Here, you can set the values of the base and the exponent.

Then it will show the corresponding value.

The laws (properties or rules) of exponents are used to solve problems involving exponents.

The laws of exponents are mentioned below.
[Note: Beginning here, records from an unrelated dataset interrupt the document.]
import Literature.MathematicalPhysics.QuantumLattice.HeisenbergOrderNeelThermalSpinHalf
import Literature.MathematicalPhysics.QuantumLattice.HeisenbergOrderNeelHolds
import Literature.MathematicalPhysics.QuantumLattice.XYOrderIntegralDimProofs
import Literature.MathematicalPhysics.QuantumLattice.XYOrderRiemannSumProofs
import HarnessLib

/-!
# Néel order of the Heisenberg antiferromagnet in every dimension `d ≥ 3`, every spin — ground
# state (Kennedy–Lieb–Shastry) and low temperature (Dyson–Lieb–Simon, Theorem 6.2 with
# "`S = 1/2` and `ν` sufficiently large" made explicit: `ν ≥ 3`)

Sibling proof file of `HeisenbergOrder.lean` (named facts `dyson_lieb_simon`: `d ≥ 3`, `S ≥ 1`;
`kennedy_lieb_shastry_ground`: `d = 3`, `S ≥ ½` or `d = 2`, `S ≥ 1`),
`HeisenbergOrderNeelHolds.lean` and `HeisenbergOrderNeelThermalSpinHalf.lean` (`d = 3`, `S = ½`,
low temperature). No named fact is introduced; 0 `sorry`; trust base Mathlib's three axioms.

## What is printed, and what this file assembles

* [KLS1988JSP] Theorem (p. 1022): ground-state Néel order for `d = 3`, `S = ½` (the KLS integral
  `∫ d³q (E_q/E_{q-Q})^{1/2} ⅓(-Σcos qᵢ)₊ = 0.35 < 2S/√6`), p. 1020: `d = 2`, `S ≥ 1`, and the
  remark that the ground-state techniques "may be combined with the techniques of Dyson et al.
  for nonzero temperatures".
* [DLS1978] Theorem 6.2 (p. 364): "The nearest neighbor, simple cubic antiferromagnet has a phase
  transition at sufficiently low temperature if `ν ≥ 3`, `S = 1, 3/2, …` or if `S = 1/2` and `ν` is
  sufficiently large" (the size of `ν` for `S = ½` is left open there: "there is a need for better
  rigorous bounds to be certain that (62) fails for `ν = 3`, `S = 1/2` and to check the `ν` for
  which (62) holds when `S = 1/2`").
* [KLS1988PRL] after eq. (8) (pp. 2583–2584), about the SAME lattice integral `I(ν)` (the tree's
  `klsIntegral`, shared by the XY and the Heisenberg files): "We shall now prove that
  `I(ν) ≤ I(2)` for `ν ≥ 3` … Since `F` is convex … By the same analysis one can also prove that
  `I(ν) ≤ I(μ)` whenever `ν > μ`" — in the tree: `klsIntegral_antitone`
  (`XYOrderIntegralDimProofs.lean`), together with sums → integrals `klsRiemannSum_tendsto_holds`
  (`XYOrderRiemannSumProofs.lean`).

COROLLARY ASSEMBLED HERE (two printed statements of the same authors plus the tree's certified
`d = 3` numerics; not printed in one place for `d ≥ 4`, `S = ½`): since `I(d) ≤ I(3) < 1/√6` for
every `d ≥ 3` (`klsIntegral_lt_of_three_le`, from `klsIntegral_antitone`, `klsRiemannSum_tendsto`
and the certified `klsRiemannSum_three_eventually_le`: `R_L(3) ≤ 2/5` eventually), the punctured
Riemann sums satisfy `R_L(d) ≤ ρ_d < 1/√6 ≤ 2S/√6` eventually for every `d ≥ 3`
(`klsRiemannSum_eventually_le_of_three_le`), which is exactly the numerical hypothesis of BOTH
tree criteria — the ground-state one `heis_neelOrder_of_infraredBound` (with the unconditional
`T = 0` infrared bound `heis_infraredBound`) and the positive-temperature one
`heis_thermalNeelOrder_of_riemannSum`. Hence, for the spin-`S` Heisenberg antiferromagnet
`J Σ_{⟨xy⟩} 𝐒_x·𝐒_y` (`J > 0`) on the even tori `(ℤ/2kℤ)^d`:

* `heisenbergAF_ground_neelOrder_of_three_le` — **every `d ≥ 3`, every `S ≥ ½`: Néel long-range
  order in the (tracial) ground state** (`HasStaggeredEvenTorusLRO` of `groundStateSpinCorrTorus`);
  `kennedy_lieb_shastry_ground_allDims` — the named fact's statement with `d = 3` widened to
  `3 ≤ d` (and `d = 2`, `S ≥ 1` kept);
* `heisenbergAF_thermal_neelOrder_of_three_le` — **every `d ≥ 3`, every `S ≥ ½`: Néel long-range
  order at low temperature** (`∃ β₀ > 0, ∀ β ≥ β₀, HasStaggeredEvenTorusLRO (spinSpinCorrTorus β)`);
  `dyson_lieb_simon_allSpins` — the named fact `dyson_lieb_simon` with `2 ≤ n` widened to `1 ≤ n`,
  i.e. [DLS1978] Thm. 6.2 with "`ν` sufficiently large" = `ν ≥ 3`.

Not covered (and open): `d = 2`, `S = ½`, ground state (`I(2) = 0.65 > 1/√6`, barrier
`Literature.Barriers.HubbardSuperconductivity.InfraredBoundNeelSpinHalf2D`); `d ≤ 2`, `T > 0`
(no order: `mermin_wagner_staggered_holds`).

## References

* [KLS1988JSP] T. Kennedy, E. H. Lieb, B. S. Shastry, J. Stat. Phys. 53 (1988) 1019–1030,
  Theorem p. 1022 and p. 1020.
* [KLS1988PRL] T. Kennedy, E. H. Lieb, B. S. Shastry, Phys. Rev. Lett. 61 (1988) 2582–2584,
  the paragraph after eq. (8).
* [DLS1978] F. J. Dyson, E. H. Lieb, B. Simon, J. Stat. Phys. 18 (1978) 335–383, Thm. 6.2 and
  §7 (dimensional dependence).
-/

noncomputable section

open Filter Topology
open Literature.MathematicalPhysics.QuantumLattice Literature.Probability.LatticeModels

namespace Literature.MathematicalPhysics.QuantumLattice

variable {d : ℕ}

/-- **`I(3) < 1/√6`**: the three-dimensional KLS integral lies below the spin-½ threshold — the
limit form of the certified finite-volume bound `klsRiemannSum_three_eventually_le`
(`R_L(3) ≤ 2/5` eventually) through sums → integrals (`klsRiemannSum_tendsto_holds`).
KLS p. 1022: the integral "equals `0.0824 (e₀)^{1/2}`", i.e. `I(3) = 0.0824·√18 = 0.35 < 0.408`.
[cite: KLS1988JSP, Theorem p. 1022] -/
theorem klsIntegral_three_lt : klsIntegral 3 < 1 / Real.sqrt 6 := by
  obtain ⟨ρ, hρ, hev⟩ := klsRiemannSum_three_eventually_le
  have ht := klsRiemannSum_tendsto_holds 3 (by norm_num)
  exact (le_of_tendsto ht hev).trans_lt hρ

/-- **`I(d) < 1/√6` for every `d ≥ 3`**, by the monotonicity of the KLS integral in the dimension
("By the same analysis one can also prove that `I(ν) ≤ I(μ)` whenever `ν > μ`";
`klsIntegral_antitone`) and `klsIntegral_three_lt`.
[cite: KLS1988PRL, after eq. (8)] [cite: KLS1988JSP, Theorem p. 1022] -/
theorem klsIntegral_lt_of_three_le (hd : 3 ≤ d) : klsIntegral d < 1 / Real.sqrt 6 :=
  (klsIntegral_antitone (by norm_num) hd).trans_lt klsIntegral_three_lt

/-- **The numerical hypothesis of the KLS criteria holds in every dimension `d ≥ 3`**: there is
`ρ < 1/√6` with `R_L(d) ≤ ρ` for all large `L` (sums → integrals, `klsRiemannSum_tendsto_holds`,
and `klsIntegral_lt_of_three_le`; `ρ = (I(d) + 1/√6)/2`).
[cite: KLS1988PRL, after eq. (8)] [cite: KLS1988JSP, Theorem p. 1022] -/
theorem klsRiemannSum_eventually_le_of_three_le (hd : 3 ≤ d) :
    ∃ ρ : ℝ, ρ < 1 / Real.sqrt 6 ∧ ∀ᶠ L : ℕ in atTop, klsRiemannSum d L ≤ ρ := by
  have hI := klsIntegral_lt_of_three_le hd
  have hmid : klsIntegral d < (klsIntegral d + 1 / Real.sqrt 6) / 2 := by linarith
  refine ⟨(klsIntegral d + 1 / Real.sqrt 6) / 2, by linarith, ?_⟩
  have ht := klsRiemannSum_tendsto_holds d (by omega)
  exact (ht.eventually (eventually_lt_nhds hmid)).mono fun L hL => hL.le

/-- The same bound against the spin-`S` threshold `2S/√6 = n/√6`, `n ≥ 1`. [cite: KLS1988JSP, Theorem p. 1022] -/
theorem klsRiemannSum_eventually_le_spin (hd : 3 ≤ d) {n : ℕ} (hn : 1 ≤ n) :
    ∃ ρ : ℝ, ρ < n / Real.sqrt 6 ∧ ∀ᶠ L : ℕ in atTop, klsRiemannSum d L ≤ ρ := by
  obtain ⟨ρ, hρ, hev⟩ := klsRiemannSum_eventually_le_of_three_le hd
  exact ⟨ρ, hρ.trans_le
    (div_le_div_of_nonneg_right (by exact_mod_cast hn) (Real.sqrt_nonneg _)), hev⟩

/-- **Ground-state Néel order in every dimension `d ≥ 3`, every spin `S = n/2 ≥ ½`** (Kennedy–
Lieb–Shastry's `d = 3` theorem carried to all `d ≥ 3` by their own monotonicity remark on `I(ν)`):
for `J > 0` the tracial ground states of `J Σ_{⟨xy⟩} 𝐒_x·𝐒_y` on the even tori `(ℤ/2kℤ)^d` have
`liminf_k |Λ|⁻² Σ_{x,y} (-1)^{x+y} ⟨𝐒_x·𝐒_y⟩_{GS} > 0`. Inputs: the unconditional `T = 0` infrared
bound `heis_infraredBound`, the criterion `heis_neelOrder_of_infraredBound`, and
`klsRiemannSum_eventually_le_spin`. COROLLARY of the two cited printed statements; for `d ≥ 4`,
`S = ½` not printed in one place. [cite: KLS1988JSP, Theorem p. 1022] [cite: KLS1988PRL, after eq. (8)] -/
theorem heisenbergAF_ground_neelOrder_of_three_le (hd : 3 ≤ d) {n : ℕ} (hn : 1 ≤ n) {J : ℝ}
    (hJ : 0 < J) :
    HasStaggeredEvenTorusLRO (fun L x y => groundStateSpinCorrTorus (d := d) L n J x y) :=
  heis_neelOrder_of_infraredBound (by omega) hn
    (fun k hk q hq => heis_infraredBound (by omega) n k hk q hq)
    (klsRiemannSum_eventually_le_spin hd hn) hJ

/-- **Kennedy–Lieb–Shastry, all dimensions**: the statement of the named fact
`kennedy_lieb_shastry_ground` with its clause `d = 3 ∧ 1 ≤ n` widened to `3 ≤ d ∧ 1 ≤ n`
(the clause `d = 2 ∧ 2 ≤ n` is the tree theorem `kennedy_lieb_shastry_ground_holds`).
[cite: KLS1988JSP, Theorem p. 1022 and p. 1020] [cite: KLS1988PRL, after eq. (8)] -/
theorem kennedy_lieb_shastry_ground_allDims :
    ∀ (d n : ℕ) (_h : 3 ≤ d ∧ 1 ≤ n ∨ d = 2 ∧ 2 ≤ n) (J : ℝ) (_hJ : 0 < J),
      HasStaggeredEvenTorusLRO (fun L x y => groundStateSpinCorrTorus (d := d) L n J x y) := by
  rintro d n (⟨hd, hn⟩ | ⟨rfl, hn⟩) J hJ
  · exact heisenbergAF_ground_neelOrder_of_three_le hd hn hJ
  · exact kennedy_lieb_shastry_ground_holds 2 n (Or.inr ⟨rfl, hn⟩) J hJ

/-- **Néel order at low temperature in every dimension `d ≥ 3`, every spin `S = n/2 ≥ ½`**: for
`J > 0` there is `β₀ > 0` such that for all `β ≥ β₀` the Gibbs states of `J Σ_{⟨xy⟩} 𝐒_x·𝐒_y` on
the even tori `(ℤ/2kℤ)^d` have Néel long-range order (`HasStaggeredEvenTorusLRO` of
`spinSpinCorrTorus β`). The positive-temperature KLS criterion `heis_thermalNeelOrder_of_riemannSum`
(the Dyson–Lieb–Simon route in the KLS arrangement) fed with `klsRiemannSum_eventually_le_spin`.
For `S ≥ 1` this is [DLS1978] Thm. 6.2; for `S = ½` it settles the clause "`ν` sufficiently
large" of that theorem as `ν ≥ 3` (`d = 3`: [KLS1988JSP] p. 1020 remark,
`heisenbergAF_spinHalf_cubic_thermalNeelOrder`; `d ≥ 4`: by [KLS1988PRL]'s monotonicity of `I(ν)`;
not printed in one place). [cite: DLS1978, Thm. 6.2] [cite: KLS1988JSP, p. 1020 (remark)]
[cite: KLS1988PRL, after eq. (8)] -/
theorem heisenbergAF_thermal_neelOrder_of_three_le (hd : 3 ≤ d) {n : ℕ} (hn : 1 ≤ n) {J : ℝ}
    (hJ : 0 < J) :
    ∃ β₀ : ℝ, 0 < β₀ ∧ ∀ β : ℝ, β₀ ≤ β →
      HasStaggeredEvenTorusLRO (fun L x y => spinSpinCorrTorus (d := d) β L n J x y) :=
  heis_thermalNeelOrder_of_riemannSum hd hn (klsRiemannSum_eventually_le_spin hd hn) hJ

/-- **Dyson–Lieb–Simon, Theorem 6.2, all spins**: the statement of the named fact
`dyson_lieb_simon` (`d ≥ 3`, `2 ≤ n`) with `2 ≤ n` widened to `1 ≤ n` — "if `ν ≥ 3`,
`S = 1, 3/2, …` or if `S = 1/2` and `ν` is sufficiently large", with `ν ≥ 3` sufficing.
[cite: DLS1978, Thm. 6.2] [cite: KLS1988JSP, p. 1020 (remark)] [cite: KLS1988PRL, after eq. (8)] -/
theorem dyson_lieb_simon_allSpins :
    ∀ (d : ℕ) (_hd : 3 ≤ d) (n : ℕ) (_hn : 1 ≤ n) (J : ℝ) (_hJ : 0 < J),
      ∃ β₀ : ℝ, 0 < β₀ ∧ ∀ β : ℝ, β₀ ≤ β →
        HasStaggeredEvenTorusLRO (fun L x y => spinSpinCorrTorus (d := d) β L n J x y) :=
  fun _d hd _n hn _J hJ => heisenbergAF_thermal_neelOrder_of_three_le hd hn hJ

end Literature.MathematicalPhysics.QuantumLattice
For each law, an example is provided to see the difference in solving equations when we use laws of exponents versus when we do not use the laws.

Law of Product:

\(\mathbf{a^m \times a^n = a^{m + n}}\)

Using the law	Without using the law
\(\begin{align}2^3 \times 2^5 &= 2^{3+5}\\&=2^8 \end{align}\)	\(\begin{aligned} 2^{3} \times 2^{5} &=(2 \cdot 2 \cdot 2)(2 \cdot 2 \cdot 2 \cdot 2) \\ &=2^{8} \end{aligned}\)

Law of Quotient:

\(\mathbf{\dfrac{a^m}{a^n}= a^{m-n}} \)

Using the law	Without using the law
\(\begin{align}\dfrac{2^5}{2^3}&= 2^{5-3}\\&=2^2\end{align}\)	\( \begin{aligned} \frac{2^{5}}{2^{3}} &=\frac{2 \cdot 2 \cdot 2 \cdot 2}{2 \cdot 2 \cdot 2} \\ &=2^{2} \end{aligned} \)

Law of Zero Exponent:

\(\mathbf{a^0=1} \)

Using the law	Without using the law
\(2^0 =1\)	\begin{aligned}2^{0} &=2^{5-5} \\&=\frac{2^{5}}{2^{5}}\left[\because \frac{a^{m}}{a^{n}}=a^{m-n}\right] \\&=\frac{2 \cdot 2 \cdot 2 \cdot 2 \cdot 2}{2 \cdot 2 \cdot 2 \cdot 2 \cdot 2} \\&=1\end{aligned}

Law of Negative Exponent:

\(\mathbf{a^{-m} = \dfrac{1}{a^m}} \)

Using the law	Without using the law
\(2^{-2} = \dfrac{1}{2^2}\)	\(\begin{aligned} 2^{-2} &=2^{0-2} \\ &=\frac{2^{0}}{2^{2}}\left[\because \frac{a^{m}}{a^{n}}=a^{m-n}\right] \\ &=\frac{1}{2^{2}}\left[\because 2^{0}=1\right] \end{aligned} \)

Law of Power of a Power:

\(\mathbf{(a^m)^n=a^{mn}}\)

Using the law	Without using the law
\((2^2)^3 = 2^6\)	\begin{aligned} \left(2^{2}\right)^{3} &=\left(2^{2}\right)\left(2^{2}\right)\left(2^{2}\right) \\ &=(2 \cdot 2)(2 \cdot 2)(2 \cdot 2) \\ &=2^{6} \end{aligned}

Law of Power of a Product:

\(\mathbf{(ab)^m=a^mb^m}\)

Using the law	Without using the law
\((xy)^3 = x^3y^3\)	\( \begin{aligned} (x y)^{3} &=(x y)(x y)(x y) \\ &=(x x x)(y y y) \\ &=x^{3} y^{3} \end{aligned} \)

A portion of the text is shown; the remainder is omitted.